A comparative study of efficacy and safety of gabapentin versus amitriptyline as coanalgesics in patients receiving opioid analgesics for neuropathic pain in malignancy

Manasi Banerjee1, Santanu Pal2, Biswamit Bhattacharya2, Balaram Ghosh1, Shirsendu Mondal1, Joydeep Basu2,  
1 Department of Pharmacology, Medical College, Kolkata, India
2 Department of Radiotherapy, Medical College, Kolkata, India

Correspondence Address:
Manasi Banerjee
Department of Pharmacology, Medical College, Kolkata
India

Abstract

Objective: To assess the efficacy and safety of gabapentin and amitriptyline along with opioids in patients suffering from neuropathic pain in malignancy. Materials and Methods: Eighty-eight adult patients between 18 and 70 years of age with neuropathic pain in stage III malignant disease, matched for baseline charactistics, were randomly assigned to two groups. Group A received oral tramadol and gabapentin and group B received oral tramadol and amitriptyline. The treatment duration of each patient was 6 months. Visual analog scale (VAS) was the primary efficacy parameter. Verbal rating scale (VRS) score, percentage of pain relief (PPR), and global pain score (GPS) were the secondary efficacy parameters. Oral morphine tablets or fentanyl transdermal patch were used as rescue medication. Data analysis was carried out in Graph Pad instat. Results: There was decline in VAS pain score from baseline in both the groups in the early phase of the study though there was no statistically detectable difference between them at any study point. Similar changes were seen in the secondary efficacy parameters too. Thus both the drugs were effective in providing relief to cancer patients with neuropathic pain though there was no statistically detectable difference in efficacy between them. Six patients in group A and eight patients in group B required rescue medication. A total of 12 subjects in the gabapentin group and 15 subjects in the amitriptyline group experienced adverse events which were of mild to moderate grades. Conclusions: Amitriptyline may be a suitable alternative for management of neuropathic pain in cancer patients although gabapentin is widely used for this purpose. The lower cost of amitriptyline may favor patient compliance with lesser number of drop-outs.



How to cite this article:
Banerjee M, Pal S, Bhattacharya B, Ghosh B, Mondal S, Basu J. A comparative study of efficacy and safety of gabapentin versus amitriptyline as coanalgesics in patients receiving opioid analgesics for neuropathic pain in malignancy.Indian J Pharmacol 2013;45:334-338


How to cite this URL:
Banerjee M, Pal S, Bhattacharya B, Ghosh B, Mondal S, Basu J. A comparative study of efficacy and safety of gabapentin versus amitriptyline as coanalgesics in patients receiving opioid analgesics for neuropathic pain in malignancy.
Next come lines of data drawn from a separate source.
/-
Copyright: statement-level skeleton of a published paper (lit-balaban cell, Phase-2 proof seat p20 gen 5). No proof claims
beyond what the kernel checks below.
-/
import Literature.MathematicalPhysics.QuantumFieldTheory.Balaban1983to89.B3Sect3KernelsZeroTorus

/-!
# B3 — T. Bałaban, *(Higgs)₂,₃ quantum fields in a finite volume. III. Renormalization*, CMP **88** (1983) 411–445
[Balaban1983Higgs3], p. 437 [PDF 27]: **«|G^ξ_{j″}(0; y, y′)| ≦ O(1)e^{−δ₀|y−y′|}/|y − y′|» and «the corresponding inequalities
for derivatives» ON THE `L^{−j″}`-LATTICE — the SCALE-COVARIANT form (decay length `L^kη`, not the unit length) of the pointwise
bounds for the zero-field resummed torus propagator `G_k(T_η, 0)`, value / one derivative / mixed second derivative, with and
without the diagonal**

statement-level skeleton of published theorems with citation tags; proofs where landed; nothing here is a claim about the Yang–Mills mass gap

CITATION HEADER (lean-in-tree rule).  Part of the lit-balaban TYPED SKELETON (HOME `run/shared/lean/pub/lit-balaban/`), Phase 2, seat p20
generation 5: rows **B3.Eq3.11-3.17** (p. 437, the kernel inputs of «(3.16) estimated by a constant») and **B3.Eq2.10** (torus model
instance) of `HOME/lit-balaban-r15/ROWS-B3.md` (fold owner r15, referee ref-4).  PDF held:
`paper:balaban1983-higgs-2-3-quantum-fields-finite-volume` (journal page = PDF + 410); p. 437 read in the OCR text.  Consumes BY NAME:
p03 g4's `B3Ineq210ZeroTorus` (`pieceT`, `sum_pieceT` = (2.6), `ineq210_zeroTorus` = (2.10) value/derivative for the torus pieces),
p20 g5's `B3Ineq210MixedTorus` (`mixedT`, `ineq210_mixed_zeroTorus` = the mixed clause), p39 g5's `B3GkZeroBoxPointwise.scaleSum_le` /
`scaleSum_zero_le` (the sum over the scales), the torus distance `B5Ineq137Torus.T`; nothing re-proved.

WHY THIS FILE.  On p. 437 the vertex coefficient (3.15) is *"rescaled from the η-lattice to the L^{−j″}-lattice"*, `ξ = L^{−j″}`, and
the kernel bounds are stated THERE: `|y − y′|` is the distance in units of `L^{j″}η`, so «e^{−δ₀|y−y′|}» is the decay
`e^{−δ₀·η|x−x′|_T/(L^{j″}η)}` at the physical scale `L^{j″}η` of the propagator `G_{j″}`.  The landed hypothesis-free bounds
`B3GkZeroTorusPointwise.gk_zero_torus_pointwise(_eta)` (p39 g5) keep only the decay `e^{−δ₁ε|x−x′|_T}` at the UNIT scale (they bound
`e^{−…/L^{k−1}}` by `e^{−…·ε}` through `L^{k−1}ε ≤ 1`), which after the rescaling to `ξ = L^{−k}` degenerates to the rate
`δ₁L^kε → 0`.  Here the scale is kept.

WHAT IS PROVED (all hypothesis-free, uniform in the volume `P = (d, L, m, K)` with `d, L` fixed and in `1 ≤ k ≤ K`; `d ≥ 3`, the
constants `δ, c > 0` are functions of `d, L, a, m²`; `s_k = L^kε`, `dist = ε|x−x′|_T` the `η`-scaled sup torus distance, `G^η_k =
ε^{−d}G^ε_k` the print's normalisation):
* **`gk_zero_torus_scaled`** — for `x′ ≠ x`: `|G^η_k(x,x′)| ≤ c·dist^{−(d−2)}·e^{−δ·dist/s_k}`,
  `|(∂^ε_μG^η_k)(x,x′)| ≤ c·dist^{−(d−1)}·e^{−δ·dist/s_k}`, `|(∂^ε_μG^η_k∂^{ε*}_ν)(x,x′)| ≤ c·dist^{−d}·e^{−δ·dist/s_k}` — the three
  printed laws (value, *"the corresponding inequalities for derivatives"*, and the mixed second difference needed by the `Σ_ν(∂_νM∂_ν^*)`
  term of (3.16)) WITH THE DECAY AT THE SCALE OF THE PROPAGATOR;
* **`gk_zero_torus_diag`** — for ALL `x, x′` (the diagonal included): `|G^η_k| ≤ c·ε^{−(d−2)}e^{−δ·dist/s_k}`,
  `|∂^ε_μG^η_k| ≤ c·ε^{−(d−1)}e^{−δ·dist/s_k}`, `|∂^ε_μG^η_k∂^{ε*}_ν| ≤ c·ε^{−d}e^{−δ·dist/s_k}` (the lattice cut-off of the singularity,
  used at coincident arguments in the convolutions of p. 437).
Route = the print's: `G_k = Σ_{j<k}G_{(j)}` ((2.6), `sum_pieceT`), each piece bounded by (2.10) at its own scale `L^jε ≤ L^{k−1}ε`
(`ineq210_zeroTorus`, `ineq210_mixed_zeroTorus`), and the sum over the scales `Σ_{j<k}(L^j)^{−p}e^{−δn/L^j} ≤ C·n^{−p}e^{−(δ/2)n/L^{k−1}}`
(`scaleSum_le`, `p ≥ 1`) resp. `Σ_{j<k}(L^j)^{−p} ≤ (1−L^{−p})^{−1}` (`scaleSum_zero_le`); finally `n/L^{k−1} ≥ dist/s_k`.

HONEST SCOPE: zero external field (`A = B̃ = 0`, `U ≡ 1`), one real component, the whole torus (scope of `B4Thm110ZeroTorus`); `d ≥ 3`
(at `d = 2` the value law is logarithmic, not printed on p. 437); sup torus distance (dominated by the print's Euclidean `|y−y′|`);
constants existential.  Mathlib + cited tree files only; theorems only, no definitions, no named facts; standard axioms.  Unit
`lit-balaban-p20-g5` (Phase-2 proof seat p20, gen 5), HOME `run/shared/lean/pub/lit-balaban/`, 2026-08-21.
-/

open scoped BigOperators

namespace Literature.MathematicalPhysics.QuantumFieldTheory.Balaban1983to89.B3GkZeroTorusScaled

open Matrix B1RG242Torus B5Display136Torus B5Ineq137Torus B4Ineq116Torus B4Thm110ZeroTorus
open B3GkZeroBoxPointwise B3Ineq210ZeroTorus B3Ineq210MixedTorus

noncomputable section

section

variable (P : Params)

/-! ## §1 Kernel lemmas: entries of `G_k` as sums over the pieces; the profile of one piece; the scale window -/

/-- kernel: the torus distance of two distinct fine sites is positive. [folklore] -/
private theorem T_pos_of_ne {x x' : Site P 0} (hne : x' ≠ x) : 0 < T P 0 x x' := by
  rcases (T_nonneg P 0 x x').lt_or_eq with h | h
  · exact h
  · exact absurd (eq_of_T_eq_zero (P := P) h.symm).symm hne

/-- kernel: the mixed second difference is additive over a finite sum of matrices. [folklore] -/
private theorem mixedT_finset_sum {ι : Type*} (s : Finset ι) (t : ℝ) (μ ν : Fin P.d)
    (G : ι → Matrix (Site P 0) (Site P 0) ℝ) :
    mixedT P t μ ν (∑ i ∈ s, G i) = ∑ i ∈ s, mixedT P t μ ν (G i) := by
  unfold mixedT
  rw [Matrix.mul_sum, Matrix.sum_mul]

/-- kernel: (2.6) entrywise — `G^ε_k(x,x′) = Σ_{j<k}G_{(j)}(x,x′)`, and the same for `∂^ε_μG^ε_k` and `∂^ε_μG^ε_k∂^{ε*}_ν`.
[cite: Balaban1983Higgs3, (2.6) p.424] -/
private theorem entries_eq_sum {a msq : ℝ} (ha : 0 < a) (hm : 0 ≤ msq) {k : ℕ} (hk : 1 ≤ k) (μ ν : Fin P.d)
    (x x' : Site P 0) :
    (tower P a msq).G k x x' = ∑ j ∈ Finset.range k, pieceT P a msq k j x x' ∧
    (deriv P 0 P.eps μ * (tower P a msq).G k) x x' = ∑ j ∈ Finset.range k, (deriv P 0 P.eps μ * pieceT P a msq k j) x x' ∧
    mixedT P P.eps μ ν ((tower P a msq).G k) x x' = ∑ j ∈ Finset.range k, mixedT P P.eps μ ν (pieceT P a msq k j) x x' := by
  rw [← sum_pieceT (P := P) ha hm hk]
  refine ⟨by rw [Matrix.sum_apply], by rw [Matrix.mul_sum, Matrix.sum_apply], by rw [mixedT_finset_sum, Matrix.sum_apply]⟩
Indian J Pharmacol [serial online] 2013 [cited 2021 Jun 13 ];45:334-338
Available from: https://www.ijp-online.com/text.asp?2013/45/4/334/115000


Full Text

 Introduction



Malignancy is almost always associated with pain of varying severity causing extreme suffering to the patient. The goal of treatment in cancer patients is to integrate palliative care with curative care regardless of prognosis. Relief from chronic pain is essential in order to improve the quality of life, including psychosocial and functional well-being.

Pharmacological interventions follow the World Health Organization three-step approach involving nonopioid analgesics, mild opioids, and strong opioids with or without adjuvant. Adjuvant analgesics are nonopioids that potentiate the analgesic effect of opioids. They are especially important in management of neuropathic pain. Gabapentin, an anticonvulsant, and amitriptyline, an antidepressant, are both used as adjuvant analgesics in cancer patients. [1]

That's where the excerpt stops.